/-!
# BSD rank-≤1 residual cell — class X9: the SHAPE of the image at a good ordinary prime
# (no non-split Cartan normaliser; for `p ≥ 7` a split Cartan normaliser of index `2`)

HONEST FRAMING (cell `b2b-bsdres-*`, verbatim): the goal of the cell is to DELETE the
COMBINATION-SHAPED residual classes for ALL analytic-rank ≤ 1 curves over ℚ — "full BSD formula
for every rank ≤ 1 curve in class C" assembled STRICTLY from published theorems — so that the
rank-≤1 remainder becomes exactly the CONSTRUCTION-SHAPED classes, which are TYPED (missing-input
Props), NOT attempted; this is not "finishing BSD".

Theorems only (no definitions, no named facts), over the cell's predicates
(`Rank1Residual/Predicates.lean`: `GoodOrd`, `Irr`, `Surj`, `ClassX9`) and the tree's Serre-1972
vocabulary (`GaloisRepresentations/SerreCartanSubgroupsGL2Fp`: `halfSplitCartan`, `splitCartan`,
`unitGroup`, `cartanSubgroups`; frames `(e, Φ)` of `E[p]` as in
`SerreOpenImageNormalizerCaseProofs`, `G_p = Φ(ρ̄_{E,p}(Γ_ℚ))`).  Sequel to `X9SmallImage.lean`
(gen 1: (im) is false on X9) and `X9NoEntry.lean` (gen 2: ¬ram, ¬sst).  Class X9 is "`E[p]`
irreducible, `ρ̄_{E,p}` not onto, at a prime `p ≥ 5` of GOOD ORDINARY reduction"; the published
and announced discussion of such primes (Burungale–Castella–Skinner 2025, Rem. 1.1.3 (iii) /
1.2.3: "(residually) dihedral primes … [BS24]") does not use the reduction type at `p`.  This file
records what good ORDINARY reduction at `p` forces on the image, by kernel theorems assembled from
the tree's proof of Serre's open image theorem:

* `exists_halfSplitCartan_le_image_of_goodOrd` — **at a good ordinary `p` the image contains a
  split half-Cartan subgroup** `P (1 0; 0 *) P⁻¹` (order `p - 1`): Serre 1972, §1.11, Prop. 11
  and Cor. — the inertia group at `p` acts on `E[p]` through `(χ *; 0 1)` with `χ` onto `𝔽_pˣ`
  (tree: `exists_line_of_not_dvd_frobeniusTrace_of_mem_primesAbove`,
  `exists_mem_inertia_smul_eq_of_sub_mem_line`, `Serre1972.exists_halfSplitCartan_le_map`).
* `unitGroup_ne_splitCartan` — a non-split Cartan subgroup `kˣ` is not a split one (`p ≠ 2`).
* `not_le_normalizer_unitGroup_of_goodOrd` — **for `p ≥ 5` good ordinary, `G_p` is NOT contained
  in the normaliser of any non-split Cartan subgroup**: a split half-Cartan subgroup inside `N(C)`
  forces `C` to be ITS split Cartan subgroup (Serre §2.2, Prop. 14; tree
  `Serre1972.eq_splitCartan_of_halfSplitCartan_le_normalizer`).  No irreducibility or surjectivity
  hypothesis: this is a statement about every elliptic curve over `ℚ` at a good ordinary `p ≥ 5`.
* `exists_splitCartan_normalizer_of_goodOrd` — **for `p ≥ 7` good ordinary with `E[p]`
  irreducible and `ρ̄_{E,p}` not onto, `G_p` normalises the SPLIT Cartan subgroup `C = P (* 0; 0 *) P⁻¹`
  of the inertia half-Cartan, and `G_p ⊄ C`** (Serre §2.7 Prop. 17 with `p ≠ 5`, §4.2 b); tree
  `exists_cartan_normalizer_of_not_hasSurjectiveModNGaloisRep`, then Prop. 14 again).  So the
  projective image is dihedral and `ρ̄_{E,p}` is induced from a character of the quadratic field
  `M` cut out by `U = ρ̄⁻¹(C)`; `exists_index_two_subgroup_of_goodOrd` records `[Γ_ℚ : U] = 2`,
  `U` open, and `U ⊇` every inertia group above `p` (Prop. 14: `M` is unramified at `p`) and
  above every good prime `q ≠ p`.
* Class forms: `ClassX9.not_le_normalizer_unitGroup` (all of X9), `ClassX9.exists_splitCartan_normalizer`
  and `ClassX9.exists_index_two_subgroup` (X9 at `p ≥ 7`).

Consequences for the cell (prose; the deep inputs named here are NOT used in this file).  In
Sutherland's labels, X9 pairs have mod-`p` image of type `pNs` (a subgroup of the normaliser of a
split Cartan, not in the Cartan) or — only at `p = 5`, where Prop. 17 allows it — of exceptional
type `5S4`; the types `pNn` (non-split Cartan normaliser) NEVER meet X9, at any `p`, because they
force non-ordinary (supersingular or bad) reduction at `p`.  With the PUBLISHED classification of
split-Cartan images — Bilu–Parent–Rebolledo, Ann. Inst. Fourier 63 (2013): no non-CM `E/ℚ` has
image in the normaliser of a split Cartan subgroup for `p ≥ 11`, `p ≠ 13`;
Balakrishnan–Dogra–Müller–Tuitman–Vonk, Ann. of Math. 189 (2019): the same at `p = 13` — X9 is
supported at `p ∈ {5, 7}` only (not vendored here; see the cell file
`b2b-bsdres-x9/X9-IMAGE-SHAPE-G3.md`).  The announced treatment of "dihedral primes" [BS24] is
relevant to X9 only in its SPLIT-dihedral case with `p` unramified in `M`.

Appended once the classification input landed as the named fact
`BalakrishnanEtAl2019.thm12_not_le_normalizer_splitCartan` (Ann. of Math. 189 (2019) Thm. 1.2, with
Bilu–Parent–Rebolledo 2013 Cor. 1.2 inside; PUBLISHED): `ClassX9.eq_five_or_eq_seven` — **X9 is
supported at `p ∈ {5, 7}`** (conditional on that one fact, binder `hBDMTV`) — and the dichotomy
`ClassX9.exists_splitCartan_normalizer_or_eq_five`.

## References

* [Serre1972] J.-P. Serre, Invent. Math. 15 (1972): §1.11 Prop. 11 and Cor.; §2.2 Prop. 14;
  §2.7 Prop. 17; §4.2 b), Lemme 2.
* [BurungaleCastellaSkinner2025] A. Burungale, F. Castella, C. Skinner, IMRN 2025, rnaf082 =
  arXiv:2405.00270v2: Rem. 1.1.3 (iii), Rem. 1.2.3 (the "dihedral primes" left to [BS24]).
-/

noncomputable section

open scoped Classical NumberField MatrixGroups
open IsDedekindDomain Field Matrix
open WeierstrassCurve NumberField
open Literature.NumberTheory.GaloisRepresentations
  Literature.NumberTheory.GaloisRepresentations.Serre1972

namespace Literature.NumberTheory.EllipticCurves.Rank1Residual

/-! ### Group theory: a non-split Cartan subgroup is not a split Cartan subgroup -/

/-- **A non-split Cartan subgroup of `GL₂(𝔽_p)` (`p ≠ 2`) is not a split Cartan subgroup.**
If `kˣ = P (* 0; 0 *) P⁻¹` for a subalgebra `k ⊆ M₂(𝔽_p)` which is a field, then
`m = P diag(1, u) P⁻¹ - 1 ∈ k` (`u ≠ 1`) is non-zero of determinant `det diag(0, u - 1) = 0`,
contradicting that non-zero elements of the field `k` are invertible (Serre 1972, §2.1: the two
kinds of Cartan subgroups, of orders `(p-1)²` and `p² - 1`). [cite: Serre1972, §2.1] -/
theorem unitGroup_ne_splitCartan {p : ℕ} [Fact p.Prime] (hp2 : p ≠ 2)
    {k : Subalgebra (ZMod p) (Matrix (Fin 2) (Fin 2) (ZMod p))} (hk : IsField k)
    (P : GL (Fin 2) (ZMod p)) : unitGroup k ≠ splitCartan P := by
  intro heq
  obtain ⟨u, hu⟩ := exists_units_ne_one hp2
  set g : GL (Fin 2) (ZMod p) := (MulAut.conj P).toMonoidHom (halfDiagonalHom u) with hg
  have hgC : g ∈ splitCartan P := halfSplitCartan_le_splitCartan P
    ⟨halfDiagonalHom u, by rw [← range_halfDiagonalHom]; exact ⟨u, rfl⟩, rfl⟩
  rw [← heq, mem_unitGroup_iff] at hgC
  -- `m = g - 1 ∈ k`, non-zero
  have hm : (g : Matrix (Fin 2) (Fin 2) (ZMod p)) - 1 ∈ k := k.sub_mem hgC k.one_mem
  have hm0 : (g : Matrix (Fin 2) (Fin 2) (ZMod p)) - 1 ≠ 0 := by
    intro h0
    apply hu
    have h1 : g = 1 := Units.ext (sub_eq_zero.mp h0)
    have h2 : halfDiagonalHom u = 1 :=
      (MulAut.conj P).injective (by rw [map_one]; exact h1)
    exact halfDiagonalHom_injective (h2.trans (map_one halfDiagonalHom).symm)
  -- but `det m = 0`
  refine det_ne_zero_of_isField hk hm hm0 ?_
  have hPu : IsUnit (P : Matrix (Fin 2) (Fin 2) (ZMod p)).det := (GL2.det_ne_zero P).isUnit
  have hgmat : (g : Matrix (Fin 2) (Fin 2) (ZMod p)) =
      (P : Matrix (Fin 2) (Fin 2) (ZMod p)) * diagonal ![(1 : ZMod p), (u : ZMod p)] *
        (P : Matrix (Fin 2) (Fin 2) (ZMod p))⁻¹ := by
    rw [hg, MulEquiv.coe_toMonoidHom, MulAut.conj_apply, Units.val_mul, Units.val_mul,
      Matrix.coe_units_inv, coe_halfDiagonalHom]
  have hsub : (g : Matrix (Fin 2) (Fin 2) (ZMod p)) - 1 =
      (P : Matrix (Fin 2) (Fin 2) (ZMod p)) * (diagonal ![(1 : ZMod p), (u : ZMod p)] - 1) *
        (P : Matrix (Fin 2) (Fin 2) (ZMod p))⁻¹ := by
    rw [hgmat, Matrix.mul_sub, Matrix.sub_mul, Matrix.mul_one, Matrix.mul_nonsing_inv _ hPu]
  have hdiag : (diagonal ![(1 : ZMod p), (u : ZMod p)] - 1).det = 0 := by
    rw [Matrix.det_fin_two]
    simp
  rw [hsub, Matrix.det_mul, Matrix.det_mul, hdiag, mul_zero, zero_mul]

/-! ### The image at a good ordinary prime contains a split half-Cartan subgroup -/

variable (W : WeierstrassCurve ℚ) [W.IsElliptic] [W.IsGloballyMinimal] (p : ℕ) [Fact p.Prime]
  (Φ : Multiplicative (AddAut (geomTorsion W p)) ≃* GL (Fin 2) (ZMod p))
  (e : geomTorsion W p ≃+ (Fin 2 → ZMod p))
  (he : ∀ (g : Multiplicative (AddAut (geomTorsion W p))) (x : geomTorsion W p),
    e (Multiplicative.toAdd g x) =
      ((Φ g : GL (Fin 2) (ZMod p)) : Matrix (Fin 2) (Fin 2) (ZMod p)) *ᵥ e x)

include he

/-- **At a prime `p` of good ORDINARY reduction (`p ∤ N`, `p ∤ a_p`) the image
`G_p = Φ(ρ̄_{E,p}(Γ_ℚ)) ⊆ GL₂(𝔽_p)` of an elliptic curve `E = W/ℚ` (global minimal model)
contains a split half-Cartan subgroup `P (1 0; 0 *) P⁻¹` (second basis vector `P e₁ = e v₀`,
`𝔽_p v₀ = X_p` the kernel of reduction).**  Serre 1972, §1.11, Prop. 11 and Cor.: the inertia
group `I_𝔏` at a prime `𝔏 ∣ p` of `\bar ℤ` acts on `E[p]` trivially modulo the line `X_p` and
through `χ̄_p`, onto `𝔽_pˣ`, on `X_p`; hence `Φ(ρ̄(I_𝔏))` contains a split half-Cartan subgroup
(Cor. (b)–(c)).  Tree inputs: `exists_line_of_not_dvd_frobeniusTrace_of_mem_primesAbove`
(the line), `exists_mem_inertia_smul_eq_of_sub_mem_line` (`χ_X = χ̄_p` onto, Weil pairing +
`ℚ(ζ_p)/ℚ` totally ramified), `Serre1972.exists_halfSplitCartan_le_map` (frame transport).
[cite: Serre1972, §1.11, Prop. 11 and Cor.] -/
theorem exists_halfSplitCartan_le_image_of_goodOrd (hord : GoodOrd W p) :
    ∃ P : GL (Fin 2) (ZMod p),
      halfSplitCartan P ≤ (galoisRepTorsion W p).range.map Φ.toMonoidHom := by
  letI : Module (ZMod p) (geomTorsion W p) := AddSubgroup.torsionBy.zmodModule
  have hpP : p.Prime := Fact.out
  obtain ⟨v, hv⟩ : ∃ v : HeightOneSpectrum (𝓞 ℚ), (Rat.HeightOneSpectrum.primesEquiv v : ℕ) = p :=
    ⟨Rat.HeightOneSpectrum.primesEquiv.symm ⟨p, hpP⟩, by rw [Equiv.apply_symm_apply]⟩
  obtain ⟨𝔏, h𝔏⟩ := v.primesAbove_nonempty
  have hΔ := W.not_dvd_minimalDiscriminantInt_of_hasGoodReductionAtPrime' p hord.1
  obtain ⟨v₀, hv₀, hquot⟩ :=
    exists_line_of_not_dvd_frobeniusTrace_of_mem_primesAbove p hΔ hord.2 hv h𝔏
  set ρ := galoisRepTorsion W p with hρ
  obtain ⟨P, -, hP⟩ := exists_halfSplitCartan_le_map e Φ he
    (I := (𝔏.inertia (absoluteGaloisGroup ℚ)).map ρ) hv₀
    (fun τ' ⟨τ, hτ, hτ'⟩ x ↦ by subst hτ'; exact hquot τ hτ x)
    (fun a ↦ by
      obtain ⟨τ, hτ, hτv⟩ := W.exists_mem_inertia_smul_eq_of_sub_mem_line p hv h𝔏 hv₀ hquot a
      exact ⟨ρ τ, ⟨τ, hτ, rfl⟩, hτv⟩)
  exact ⟨P, hP.trans (Subgroup.map_mono fun x ⟨τ, _, hτ⟩ ↦ ⟨τ, hτ⟩)⟩

/-! ### No non-split Cartan normaliser at a good ordinary `p ≥ 5` -/

/-- **At a prime `p ≥ 5` of good ordinary reduction, the mod-`p` image of an elliptic curve over
`ℚ` is not contained in the normaliser of any non-split Cartan subgroup** (image type `pNn` in
Sutherland's notation is impossible).  Proof: `G_p` contains a split half-Cartan subgroup
`C' = P (1 0; 0 *) P⁻¹` (`exists_halfSplitCartan_le_image_of_goodOrd`); if `G_p ⊆ N(kˣ)` then
`C' ⊆ N(kˣ)` and Serre's Prop. 14 (`p ≥ 5`: an element `P diag(1,u) P⁻¹`, `u² ≠ 1`, of `N - C`
would have scalar square) gives `kˣ = P (* 0; 0 *) P⁻¹`, a split Cartan subgroup — absurd
(`unitGroup_ne_splitCartan`).  No hypothesis on the image (irreducible or not, onto or not) and
none on CM. [cite: Serre1972, §2.2, Prop. 14; §1.11, Cor. to Prop. 11] -/
theorem not_le_normalizer_unitGroup_of_goodOrd (h5 : 5 ≤ p) (hord : GoodOrd W p)
    {k : Subalgebra (ZMod p) (Matrix (Fin 2) (Fin 2) (ZMod p))} (hk : IsField k)
    (h2 : Module.finrank (ZMod p) k = 2) :
    ¬ (galoisRepTorsion W p).range.map Φ.toMonoidHom ≤
        Subgroup.normalizer (unitGroup k : Set (GL (Fin 2) (ZMod p))) := by
  intro hle
  obtain ⟨P, hP⟩ := exists_halfSplitCartan_le_image_of_goodOrd W p Φ e he hord
  have heq : unitGroup k = splitCartan P :=
    eq_splitCartan_of_halfSplitCartan_le_normalizer (unitGroup_mem_cartanSubgroups hk h2) h5
      (hP.trans hle)
  exact unitGroup_ne_splitCartan (p := p) (by omega) hk P heq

## Problem to work on
Exact lines only, please: output the listing from the first line to the line with "the tree's proof", both included.

## Response to the task
/-!
# BSD rank-≤1 residual cell — class X9: the SHAPE of the image at a good ordinary prime
# (no non-split Cartan normaliser; for `p ≥ 7` a split Cartan normaliser of index `2`)

HONEST FRAMING (cell `b2b-bsdres-*`, verbatim): the goal of the cell is to DELETE the
COMBINATION-SHAPED residual classes for ALL analytic-rank ≤ 1 curves over ℚ — "full BSD formula
for every rank ≤ 1 curve in class C" assembled STRICTLY from published theorems — so that the
rank-≤1 remainder becomes exactly the CONSTRUCTION-SHAPED classes, which are TYPED (missing-input
Props), NOT attempted; this is not "finishing BSD".

Theorems only (no definitions, no named facts), over the cell's predicates
(`Rank1Residual/Predicates.lean`: `GoodOrd`, `Irr`, `Surj`, `ClassX9`) and the tree's Serre-1972
vocabulary (`GaloisRepresentations/SerreCartanSubgroupsGL2Fp`: `halfSplitCartan`, `splitCartan`,
`unitGroup`, `cartanSubgroups`; frames `(e, Φ)` of `E[p]` as in
`SerreOpenImageNormalizerCaseProofs`, `G_p = Φ(ρ̄_{E,p}(Γ_ℚ))`).  Sequel to `X9SmallImage.lean`
(gen 1: (im) is false on X9) and `X9NoEntry.lean` (gen 2: ¬ram, ¬sst).  Class X9 is "`E[p]`
irreducible, `ρ̄_{E,p}` not onto, at a prime `p ≥ 5` of GOOD ORDINARY reduction"; the published
and announced discussion of such primes (Burungale–Castella–Skinner 2025, Rem. 1.1.3 (iii) /
1.2.3: "(residually) dihedral primes … [BS24]") does not use the reduction type at `p`.  This file
records what good ORDINARY reduction at `p` forces on the image, by kernel theorems assembled from
the tree's proof of Serre's open image theorem:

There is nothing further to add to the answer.